IPv4 didn’t “go away.” It got re-priced, re-packaged, and pulled back into the center of modern infrastructure planning. In 2024-2025, IPv4 demand accelerated again, not because teams ignored IPv6, but because AI data collection, hybrid cloud expansion, and IoT edge rollouts still depend on routable IPv4 identity to operate reliably at scale. The result is a clear market shift: /24 blocks have become the default unit of growth, powering everything from distributed AI crawlers to regional cloud connectivity.
This article breaks down what’s changing, and how PubConcierge helps teams scale clean IPv4 fast, with the operational standards enterprises expect.
- • The new IPv4 story isn’t “legacy”, it’s infrastructure pressure
- • What’s driving IPv4 demand now: the 2024–2026 triad
- • Why /24s are dominating the conversation (and transactions)

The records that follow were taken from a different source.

/-!
# Socket (S-T), count-generic: the Lie rank of a block at a special point of an integral model IS the Kottwitz count
# `Σ_{τ inducing the block} r_τ` — in particular `0` on an étale banal block (Kottwitz 1992 §5; RSZ 2020 §4.1 (4.6); Liu 2021 p. 137)

Topic `Literature/AlgebraicGeometry/HodgeTheory`; namespaces `Literature.AlgebraicGeometry.AbelianSchemes.AbelianSchemeOver.RingAction` (§1) and
`Literature.AlgebraicGeometry.HodgeTheory.RingAction` (§2–§3), as in ★ FILE 1 `RingActionLieSignatureSpecialPoint` ∕ ★ FILE 2 (S-T)
`IntegralModelSpecialPointLieSignature` (p846836), of which this file is the COUNT-GENERIC TWIN.  THEOREMS ONLY (no definition, no named fact, no
instance, no notation, no `sorry`).  Cell `hodgecm-mathlib` (D-0151), FLOOR 0, P6 «MOD programme» (crux hLiu418 = stmt-HodgeConjecture-24832,
`--supports`, count-neutral): the `hsig0` INPUT of ★ `BanalBlockFrobeniusKernelLaw` (p848099; LEAD F0P6-plan (g3) «M-57c» row 38 (π2-G)
`frobKernel_banal`) at the special points `x̄ = red₀ y` of the localised model — «the `u`-block of `Lie A_x̄` VANISHES when no embedding inducing `u`
carries signature» — in the SAME currency as the spine's `blockDock_of_inputs` feeds ★ FILE 2 (`s := univ`, `c τ := τR τ (a 1)`, `m`, `hK` from
`kottwitzΩ`).  HC_CM is proved only modulo the printed citations (2 remaining named inputs hLiu418 24832, h413 24833) until rung 0 closes; this file
is generic and changes no count.

THE MATHEMATICS ([Kottwitz1992] §5 p. 390; [RapoportSmithlingZhang2020Diagonal] §4.1 (4.6) p. 16, (4.19) p. 19; [Liu2021] Remark C.2 p. 108, p. 137).
★ FILE 2 proves, for a block family `(a_n)` of a maximal ideal `w′` (`(p) = w′^e 𝔟`), that the cotangent map of `ι(a_n)` on `𝔪_e∕𝔪_e²` of the special
fibre at `x̄` has rank `1` from the Kottwitz factorisation `char(ι_y(a₁) | Lie) = ∏ (T − c_i)^{m_i}` at the Ω-points and the COUNT `Σ_{i : c̄_i = 1} m_i = 1`.
Every step of that chain except the last is count-free (Kottwitz descends to the valuation ring `R` ★ `lieCharpoly_extendPoint_eq_prod`; base change
to `κ̄(w)` ★ FILE 1 `charpoly_cotangentMap_baseChange_i`; transport along «reduction of points = reduction of tuples» ★
`exists_iso_fibre_special_along_extendPoint` + ★ `charpoly_cotangentMap_eq_of_comp_eq_nsmul`), and the last step is the rank formula for an
IDEMPOTENT endomorphism, `rk E = mult_1 χ_E = Σ_{i : c_i = 1} m_i` (★ (S-T-A) `finrank_range_eq_sum_of_charpoly_eq_prod`, [KnusEtAl1998] §7.B (7.9)),
with `ι(a_n)^* = ι(a₁)^*` in characteristic `p` (★ DEAL 11 `cotangentMap_i_blockIdempotent_eq`).  Hence the GENERIC statement «rank = count» at
every special point of a smooth proper model; COUNT `0` (no embedding inducing the block has `r_τ ≠ 0` — an ÉTALE banal block of an unmixed frame,
★ `F0P6aKottwitzUnmixedFrame`) gives rank `0`, the `hsig0` binder of ★ `frobKernelBanal_of_lieSignature_zero` (for the `u`-family) and of ★
`frobKernelBanal_of_conj_lieSignature_zero` (for the conjugate family `a_n†`, a block family of `u†` — §3 `blockFamily_map`).

* §1 `finrank_range_cotangentMap_eq_sum_of_charpoly_eq_prod` (field point: `hχ ⇒ ∀ n ≥ 1, rk ι(a_n)^* = Σ_{c_i = 1} m_i`),
  `finrank_range_cotangentMap_baseChange_eq_sum_of_lieCharpoly_eq_prod` (local base `R₀`, field-valued point `φ`: `= Σ_{φ(c_i) = 1} m_i`).
* §2 `sum_filter_residue_eq` (the count read through `κ(R) ≅ κ̄(w)`), **`finrank_range_specialFibre_geomReductionMap_eq_sum`** (at a reduction `red y`).
* §3 **`finrank_range_specialFibre_eq_sum_of_isSmoothProper`** (at EVERY `x̄` of a smooth proper model: `= Σ_{i : c̄_i = 1} m_i`),
  **`finrank_range_specialFibre_eq_zero_of_isSmoothProper`** (count `0` ⇒ rank `0`, residue currency) and
  **`finrank_range_specialFibre_eq_zero_of_forall_ker_eq`** (the same with `c_i := ψ_i(a₁)` for ring maps `ψ_i : O → R` and the hypothesis
  «`ker (residue ∘ ψ_i) = w′ ⇒ m_i = 0`», ★ `map_blockIdempotent_one_eq_one_iff`); ring side `blockFamily_map` (a block family pushes forward along a
  ring endomorphism fixing `p`, e.g. complex conjugation: `a_n†` is a block family of `w′†`).

## References
* [Kottwitz1992] R. E. Kottwitz, *Points on some Shimura varieties over finite fields*, JAMS 5 (1992), §5 (p. 390).
* [RapoportSmithlingZhang2020Diagonal] M. Rapoport, B. Smithling, W. Zhang, Compos. Math. 156 (2020), §4.1 (4.5)–(4.6) p. 16, (4.19) p. 19.
* [Liu2021] Y. Liu, *Fourier–Jacobi cycles and arithmetic relative trace formula*, Camb. J. Math. 9 (2021), Remark C.2 p. 108, p. 137.
* [KnusEtAl1998] M.-A. Knus, A. Merkurjev, M. Rost, J.-P. Tignol, *The Book of Involutions* (1998), §7.B Prop. (7.9).
* [SerreTate1968] J.-P. Serre, J. Tate, *Good reduction of abelian varieties*, Ann. of Math. 88 (1968), §1 (the reduction map).
* [Neukirch1999] J. Neukirch, *Algebraic Number Theory* (1999), Ch. I §3 (3.6), Ch. I §8.
-/

set_option autoImplicit false

noncomputable section

set_option backward.isDefEq.respectTransparency false

open CategoryTheory CategoryTheory.Limits AlgebraicGeometry MonoidalCategory CartesianMonoidalCategory Polynomial
open scoped MonObj NumberField CategoryTheory.Obj

universe u v

/-! ## §1 The count-generic rank at a field point and over a local base -/

namespace Literature.AlgebraicGeometry.AbelianSchemes.AbelianSchemeOver.RingAction

open Literature.AlgebraicGeometry.Motives Literature.AlgebraicGeometry.Motives.AbelianVariety
open Literature.RingTheory.DedekindDomain Literature.LinearAlgebra

section FieldPoint

variable {k : Type u} [Field k] {𝒜 : AbelianSchemeOver (Spec (.of k))} {O : Type v} [CommRing O] (act : RingAction O 𝒜)
  {p : ℕ} {w 𝔟 : Ideal O} {e : ℕ} (hx : Ideal.span {(p : O)} = w ^ e * 𝔟) (hcop : w ⊔ 𝔟 = ⊤)
  (a : ℕ → O) (ha1 : ∀ n, a n - 1 ∈ w ^ (e * n)) (ha2 : ∀ n, a n ∈ 𝔟 ^ n)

- • The “IPv4 demand” flywheel: AI + cloud + IoT reinforce each other
- • Why IPv6 growth hasn’t eliminated IPv4 demand
- • What enterprise architects and investors should watch next
- • Practical strategy: how to respond to rising IPv4 demand without getting trapped
- • FAQ
The new IPv4 story isn’t “legacy”, it’s infrastructure pressure
For years, people treated IPv4 as a sunset technology and IPv6 as the inevitable replacement. But in 2025, the narrative shifted: IPv4 demand isn’t just persisting, it’s being reshaped by AI workloads, hybrid cloud architectures, and IoT edge growth.
Markets are now reflecting that change in very specific ways:
- • Smaller blocks (especially /20–/24) are holding value and showing consistent activity, even while larger block pricing has corrected.

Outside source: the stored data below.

import Summits.Langlands.Langlands.Theorems.ParityBlindBianchiTwoAdicBianchiProModularityLevelSqueezeDefsLoci
import Summits.Langlands.Langlands.Theorems.ParityBlindBianchiTwoAdicBianchiProModularityLevelSqueezeReadoutOfHeckeClosed
import Summits.Langlands.Langlands.Theorems.ParityBlindBianchiTwoAdicBianchiProModularityLevelSqueezeArtinTypePointD
import HarnessLib

/-!
# Line `dimension-squeeze` (crux `TwoAdicBianchiProModularityLevel`, stmt-Langlands-15110): READ for the loci of an
# arbitrary ideal (v3)

Generic (any ideal `I` of the universal ring) forms of the READ reductions landed by the READ stub-worker of lead c14
(`…SqueezeReadoutOfHeckeClosed.lean`, p139842): with `x_σ` a point of `V(I)` (for `I = typeIdealD`:
`squeeze_exists_artinTypePointD`), `heckeIdealOf I U ≤ locusOf I` and the HECKE HALF "the Hecke points of `V(I)` at level
`U` are Zariski closed among the points of `V(I)`" give the crux's conclusion `IsPointAt K S₀ U ϖ a`; and the Hecke half
follows from a Hecke quotient `q : R ↠ T` of `V(I)`-type (the lead's `HeckeAlgebraDatum` minus its dimension fields).
Registered sub-goals `squeeze_zariskiReadoutOf_of_heckePointsClosed`, `squeeze_zariskiReadoutOf_of_heckeAlgebra`; the
v3 `stub_zariskiReadout` is their instance `I = typeIdealD`. [cite: Scholze2015, §V.4] [cite: Mazur1997Deformation, §20 Prop. 2]
-/

noncomputable section

set_option linter.dupNamespace false -- `Summit.Langlands.Langlands` is the mandated namespace (D-0017)

open scoped NumberField MatrixGroups
open Polynomial IsDedekindDomain Field
open Literature.NumberTheory.GaloisRepresentations Literature.NumberTheory.Automorphic

namespace Summit.Langlands.Langlands.Cruxes.TwoAdicBianchiProModularityLevel.DimensionSqueeze

/-- REGISTERED SUB-GOAL `squeeze_zariskiReadoutOf_of_heckePointsClosed` (READ, generic form): **if the Artin
point `emb ∘ φ` (with `φ ∘ ρ^univ` strictly equivalent to `σ_𝒪`) is a point of `V(I)`, the Hecke points of `V(I)` at
level `U` are Zariski closed among the points of `V(I)`, and `heckeIdealOf I U ≤ locusOf I`, then the Hansen data `a`
of `σ` are a point of `Spf 𝕋(U²)`.** [cite: Mazur1997Deformation, §20 Prop. 2] -/
theorem squeeze_zariskiReadoutOf_of_heckePointsClosed : ∀ (K : Type) [Field K] [NumberField K]
    (σ : FramedGaloisRep K (PadicAlgCl 2) 2) (S₀ : Finset ℕ) (h0 : (0 : ℕ) ∉ S₀) (h2 : 2 ∈ S₀)
    (ϖ : ∀ v : HeightOneSpectrum (𝓞 K), (v.adicCompletion K)ˣ) (a : Good K S₀ → ℕ → O2),
    (∀ (v : HeightOneSpectrum (𝓞 K)) (hv : ∀ ℓ ∈ S₀, ((ℓ : ℕ) : 𝓞 K) ∉ v.asIdeal),
      σ.IsHeckeAssociatedAt v
        (fun i : ℕ => if i = 0 then (1 : PadicAlgCl 2) else (a ⟨v, hv⟩ i : PadicAlgCl 2))) →
    ∀ (M : Model σ) (hunr : ∀ v ∉ badSet K S₀, Deformation.IsUnramifiedAt v M.residual)
      (𝓡 : PolarizedDeformationRing (M.datum S₀ h0 h2 hunr)) (I : Ideal 𝓡.R)
      (U : Subgroup (GL (Fin 2) (FiniteAdeleRing (𝓞 K) K))) (φ : 𝓡.R →ₐ[M.𝒪] M.𝒪),
    Deformation.IsStrictEquiv (algebraMap M.𝒪 M.k)
      ((Matrix.GeneralLinearGroup.map (φ : 𝓡.R →+* M.𝒪)).comp 𝓡.ρ) M.σ𝒪 →
    M.emb.comp (φ : 𝓡.R →+* M.𝒪) ∈ M.pointsOf 𝓡 I →
    (∀ x ∈ M.pointsOf 𝓡 I, M.heckeIdealOf 𝓡 I U ϖ ≤ RingHom.ker x → x ∈ M.heckePointsOf 𝓡 I U ϖ) →
    M.heckeIdealOf 𝓡 I U ϖ ≤ M.locusOf 𝓡 I → IsPointAt K S₀ U ϖ a := by
  intro K _ _ σ S₀ h0 h2 ϖ a hassoc M hunr 𝓡 I U φ hφ htype hclosed hle
  have hker : M.heckeIdealOf 𝓡 I U ϖ ≤ RingHom.ker (M.emb.comp (φ : 𝓡.R →+* M.𝒪)) :=
    hle.trans (iInf₂_le _ htype)
  obtain ⟨-, b, hb, hbpt⟩ := hclosed _ htype hker
  refine isPointAt_congr (fun w => ?_) hbpt
  have ha : IsAssocBare K (M.pointRep 𝓡 (M.emb.comp (φ : 𝓡.R →+* M.𝒪))) w.1
      (fun i : ℕ => if i = 0 then (1 : PadicAlgCl 2) else (a ⟨w.1, w.2⟩ i : PadicAlgCl 2)) :=
    M.isAssocBare_pointRep_artin 𝓡 φ hφ (hassoc w.1 w.2)
  obtain ⟨h1, h2'⟩ := ha.eq_of_isAssocBare (hb w.1 w.2)
  simp only [one_ne_zero, if_false, OfNat.ofNat_ne_zero] at h1 h2'
  exact ⟨Subtype.ext h1, Subtype.ext h2'⟩

/-- **The Hecke points of `V(I)` are Zariski closed among the points of `V(I)` as soon as they all factor through a
quotient `q : R ↠ T` whose `𝒪_{ℚ̄₂}`-points over points of `V(I)` are Hecke points.** [cite: Scholze2015, §V.4] -/
theorem squeeze_heckePointsOfClosed_of_heckeQuotient {K : Type} [Field K] [NumberField K]
    {σ : FramedGaloisRep K (PadicAlgCl 2) 2} (M : Model σ) {S₀ : Finset ℕ} {h0 : (0 : ℕ) ∉ S₀}
    {h2 : 2 ∈ S₀} {hunr : ∀ v ∉ badSet K S₀, Deformation.IsUnramifiedAt v M.residual}
    (𝓡 : PolarizedDeformationRing (M.datum S₀ h0 h2 hunr)) (I : Ideal 𝓡.R)
    (U : Subgroup (GL (Fin 2) (FiniteAdeleRing (𝓞 K) K)))
    (ϖ : ∀ v : HeightOneSpectrum (𝓞 K), (v.adicCompletion K)ˣ)
    {T : Type*} [CommRing T] (q : 𝓡.R →+* T) (hq : Function.Surjective q)
    (hqJ : RingHom.ker q ≤ M.heckeIdealOf 𝓡 I U ϖ)
    (hT : ∀ ψ : T →+* O2, ψ.comp q ∈ M.pointsOf 𝓡 I → ψ.comp q ∈ M.heckePointsOf 𝓡 I U ϖ) :
    ∀ x ∈ M.pointsOf 𝓡 I, M.heckeIdealOf 𝓡 I U ϖ ≤ RingHom.ker x → x ∈ M.heckePointsOf 𝓡 I U ϖ := by
  intro x hx hJx
  set ψ : T →+* O2 := q.liftOfSurjective hq ⟨x, hqJ.trans hJx⟩ with hψ
  have hψq : ψ.comp q = x := q.liftOfSurjective_comp hq ⟨x, hqJ.trans hJx⟩
  rw [← hψq] at hx ⊢
  exact hT ψ hx

/-- REGISTERED SUB-GOAL `squeeze_zariskiReadoutOf_of_heckeAlgebra` (READ, generic form, from the data of a Hecke
quotient): for an `𝒪`-algebra surjection `q : R ↠ T` all of whose `𝒪`-algebra points `ψ : T → 𝒪_{ℚ̄₂}` give Hecke
points `ψ ∘ q` of `V(I)` and through which every Hecke point of `V(I)` factors (`ker q ≤ heckeIdealOf I U`), and with
the Artin point a point of `V(I)`: `heckeIdealOf I U ≤ locusOf I` implies that the Hansen data of `σ` are a point of
`Spf 𝕋(U²)`. [cite: Scholze2015, §V.4] -/
theorem squeeze_zariskiReadoutOf_of_heckeAlgebra : ∀ (K : Type) [Field K] [NumberField K]
    (σ : FramedGaloisRep K (PadicAlgCl 2) 2) (S₀ : Finset ℕ) (h0 : (0 : ℕ) ∉ S₀) (h2 : 2 ∈ S₀)
    (ϖ : ∀ v : HeightOneSpectrum (𝓞 K), (v.adicCompletion K)ˣ) (a : Good K S₀ → ℕ → O2),
    (∀ (v : HeightOneSpectrum (𝓞 K)) (hv : ∀ ℓ ∈ S₀, ((ℓ : ℕ) : 𝓞 K) ∉ v.asIdeal),
      σ.IsHeckeAssociatedAt v
        (fun i : ℕ => if i = 0 then (1 : PadicAlgCl 2) else (a ⟨v, hv⟩ i : PadicAlgCl 2))) →
    ∀ (M : Model σ) (hunr : ∀ v ∉ badSet K S₀, Deformation.IsUnramifiedAt v M.residual)
      (𝓡 : PolarizedDeformationRing (M.datum S₀ h0 h2 hunr)) (I : Ideal 𝓡.R)
      (U : Subgroup (GL (Fin 2) (FiniteAdeleRing (𝓞 K) K))) (φ : 𝓡.R →ₐ[M.𝒪] M.𝒪),
    Deformation.IsStrictEquiv (algebraMap M.𝒪 M.k)
      ((Matrix.GeneralLinearGroup.map (φ : 𝓡.R →+* M.𝒪)).comp 𝓡.ρ) M.σ𝒪 →
    M.emb.comp (φ : 𝓡.R →+* M.𝒪) ∈ M.pointsOf 𝓡 I →
    ∀ (T : Type) [CommRing T] [Algebra M.𝒪 T] (q : 𝓡.R →ₐ[M.𝒪] T), Function.Surjective q →
    RingHom.ker (q : 𝓡.R →+* T) ≤ M.heckeIdealOf 𝓡 I U ϖ →
    (∀ ψ : T →+* O2, ψ.comp (algebraMap M.𝒪 T) = M.emb →
      ψ.comp (q : 𝓡.R →+* T) ∈ M.heckePointsOf 𝓡 I U ϖ) →
    M.heckeIdealOf 𝓡 I U ϖ ≤ M.locusOf 𝓡 I → IsPointAt K S₀ U ϖ a := by
  intro K _ _ σ S₀ h0 h2 ϖ a hassoc M hunr 𝓡 I U φ hφ htype T _ _ q hq hqJ hHecke hle
  refine squeeze_zariskiReadoutOf_of_heckePointsClosed K σ S₀ h0 h2 ϖ a hassoc M hunr 𝓡 I U φ hφ htype
    (squeeze_heckePointsOfClosed_of_heckeQuotient M 𝓡 I U ϖ (q : 𝓡.R →+* T) hq hqJ fun ψ hψ => hHecke ψ ?_) hle
  -- `ψ ∘ (𝒪 → T) = (ψ ∘ q) ∘ (𝒪 → R) = emb`
  rw [← hψ.1, RingHom.comp_assoc]
  congr 1
  exact RingHom.ext fun y => (q.commutes y).symm

end Summit.Langlands.Langlands.Cruxes.TwoAdicBianchiProModularityLevel.DimensionSqueeze

end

- • Leasing stays resilient and “subscription-like,” which fits modern infrastructure planning better than capex-heavy buys.
- • Industry commentary increasingly connects AI data collection + cloud expansion + IoT workloads directly to IPv4 demand, especially for routable addresses at the edge and in hybrid designs.
So, if you’re a tech investor, enterprise architect, or platform operator, the question isn’t “Why hasn’t IPv4 died yet?” It’s: Why is IPv4 demand evolving into smaller units, tighter operational controls, and edge-centric usage?
What’s driving IPv4 demand now: the 2024–2026 triad
1) AI data collection is turning IP addresses into a scaling constraint
AI companies (and the vendors supporting them) increasingly rely on large-scale data collection – search, commerce, local listings, forums, news, pricing, app stores, and more. This doesn’t just increase traffic; it increases the need for distinct, reputable, routable egress points.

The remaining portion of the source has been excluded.